We have used practically calculated X and T values to establish the theoretical expressions.
This may introduce some errors to the expression.
The theoretical graphs are smooth. But the practically obtained oscillogram may have been
affected by noise introduced by external devices. Therefore, we can observe a slight
difference in practical and theoretical observations.
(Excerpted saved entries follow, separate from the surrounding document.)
import Summits.QuantumFields.BalabanUV.Beta.GAN24.SlavedSummandLetterRows
import Summits.QuantumFields.BalabanUV.Beta.GAN24.ThirdJetThreeKernel
import Summits.QuantumFields.BalabanUV.Beta.GAN24.WardResidualSUnroll

/-!
# `BalabanUV.Beta.GAN24.SlavedSummandLetterDriftRows` — binder row G-an2-4 ∕ (CONV-C), W-slot EXIT (α) (RULING R-lead-g77-1 (2); the (α-0) parity re-cut, piece (α-END-b′) —
# the even member's cell DRIFT row `hcelld`, SLOT half), PART 1 of the drift twin of `BlockCommutatorStepLetter`: **THE ONE-STEP DIFFERENCE OF THE SLAVED THIRD JET OF A
# COMMUTATOR-FACTOR FAMILY — leaf-03 g66's `SlavedSummandLetterRows` letter rows for `e3OfK N K′ (G′ p) − e3OfK N K (G p)`, with constant LINEAR in the kernel difference
# `Decays (K′ − K) CD` and the table difference `LocStencil (F′ − F) CFd`** (generic `d`; road-P2 chair of row G-an2-4, unit `b2b-balaban-gan24-p2` gen 45, crux team (2);
# leaf-01 g72's located row (ii′), A-5 l.51007 «the drift twin of p2's INTENT 2 … first refusal p2 g45»; the level instance is PART 2 `GAN24/BlockCommutatorStepLetterDrift`)

NOT IN PRINT; OUR BOOKKEEPING ([folklore] kernel algebra + composition BY NAME; 0 `def`, 0 cited facts, 0 `def … : Prop`, 0 sorry).  HONEST FRAMING (cell contract,
verbatim): «discharging `BetaPertH` makes Bałaban's UV stability UNCONDITIONAL — a real constructive-QFT result; it is NOT the continuum limit and NOT the Clay problem.»
HONEST DEPENDENCY (verbatim): «continuum YM on T⁴ ⇐ BetaPertH ∧ nine spine estimates (0/9 proved); BetaPertH ⇐ (D1) ∧ (D4) ∧ CAP+tail; G-an2-4 gates asym, D1 and
NE2/3/4.»

WHAT (leaf-03 g15's three-leg third jet `e3K3 X Y Z N S κ′ u′ := −mmRead N (X ∘ vertexOfK Y N S κ′ u′ ∘ Z)` (`ThirdJetThreeKernel`), whose diagonal `e3K3 K K K N S` IS
an5's `e3OfK N K S` by `rfl`; a COMMUTATOR-FACTOR family `G p κ u x z a b = c₀·(g p z b − g p x a)·F κ u x z a b` on a local stencil family `F` (`LocStencil F CF δF`) with a
block symbol `|g p| ≤ cg` supported in `|z − N • p|₁ ≤ W` — leaf-03 g66's §2 spelling of the (b1) slaved summand):
* §1 **`abs_e3K3_commFactor_le`** — leaf-03 g66's TWO-CENTRE BOUND `abs_e3OfK_commFactor_le` with the three kernel legs KEPT APART (her proof token for token; `Decays X ∕ Y ∕ Z`
  (common rate `δK`) used each at its own leg: `biLoc_comp_decays` ∕ `vertexFamily_vertexOfK` ∕ `biLoc_comp_right`):
  `|e3K3 X Y Z N (G p) κ′ u′ x′ z′ a b| ≤ CX·CY·CZ·CF·|c₀|·Ψ(m)·e^{−(m∕2)|p − u′|₁}·e^{−(m∕8)(|x′ − u′|₁ + |z′ − u′|₁)}`, `m = min δF δK ∕ 2`,
  `Ψ(m) = |Fib|²·(2·cg·((d+1)·Zl(m))·e^{(m∕2)W})·Zl(m∕4)·Zl(m∕8)`; `locStencil_commFactor` (`LocStencil (G p) (2|c₀|·cg·CF) δF`); `abs_le_of_locStencil`.
* §2 `rows_of_twoCentre` — her recentring abstracted: a two-centre bound with constant `A` gives BOTH `LocStencil₂` rows at rate `m∕8` — passive `(_, p, κ′, u′) ↦ T p κ′ u′`
  (leaf-02's three-way split) and active `(κ, u, _, p) ↦ T p κ u` (the block prefactor IS the separation weight).
* §3 **`abs_e3OfK_commFactor_sub_le`** — THE ONE-STEP DIFFERENCE, ENTRYWISE: for `Decays K ∕ K′` (constant `CK`) with `Decays (K′ − K) CD δK`, `LocStencil F ∕ F′` (constant
  `CF`) with `LocStencil (F′ − F) CFd δF`, and `G ∕ G′` in factor form on `F ∕ F′` with the SAME `c₀`, `g`: `e3OfK N K′ (G′ p) − e3OfK N K (G p)` = leaf-03 g15's
  `e3K3_sub_telescope` in the legs (`(K′−K) K′ K′ + K (K′−K) K′ + K K (K′−K)` on `G′ p`) + d1's `WardResidualSUnroll.e3OfK_add_of_bdd` in the table (`K K K` on
  `(G′ − G) p`, a factor-form family on `F′ − F`) ⇒ §1 four times ⇒ `≤ (3·CD·CK²·CF + CK³·CFd)·|c₀|·Ψ(m)·(two-centre weights)`; **`driftRows_of_rows`** — BOTH rows of the
  one-step difference of the two-summand table `cout • (e3OfK N K (G p) + e3OfK N K (G₂ p))` (the `R ∕ R″` twins of the (b1) spelling share `F`): constant
  `2·|cout|·|c₀|·(3·CD·CK²·CF + CK³·CFd)·Ψ(m)`, rate `m∕8`.
Every kernel ∕ table row is a HYPOTHESIS (road P1's ∕ the D1 END's currency at the literal — PART 2); asserts NO value of any table of Bałaban's; discharges NOTHING of
`hcelld` ∕ `hcell` ∕ (Q-L) ∕ (Q-S) ∕ (C) ∕ «T2Shape» ∕ «T2Drift» ∕ (hW, hWall); (β) of record untouched; NEVER «G-an2-4 closed» as (CONV-C); NOT D1, NOT `BetaPertH`, NOT
continuum, NOT Clay; not in print — our bookkeeping.  2026-08-23.
-/

noncomputable section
Features of short circuit oscillogram of phase and field currents
In short circuit oscillogram we can identify four components in the field currents. They are,
a. Transient
b. Sub transient
c. DC offset
d. Steady state component
Generally sub transient fades away by completion of several cycles although transient is
quite unlikely to disappear rapidly and may last for quite a number of cycles.
The importance of short circuit study
Generator parameters such as synchronous reactance, transient reactance, sub transient
reactance and other relevant parameters can be determined through a short circuit study.
These parameters are necessary when designing protection schemes in synchronous
generators. Therefore, the short circuit study of a synchronous generator is essential.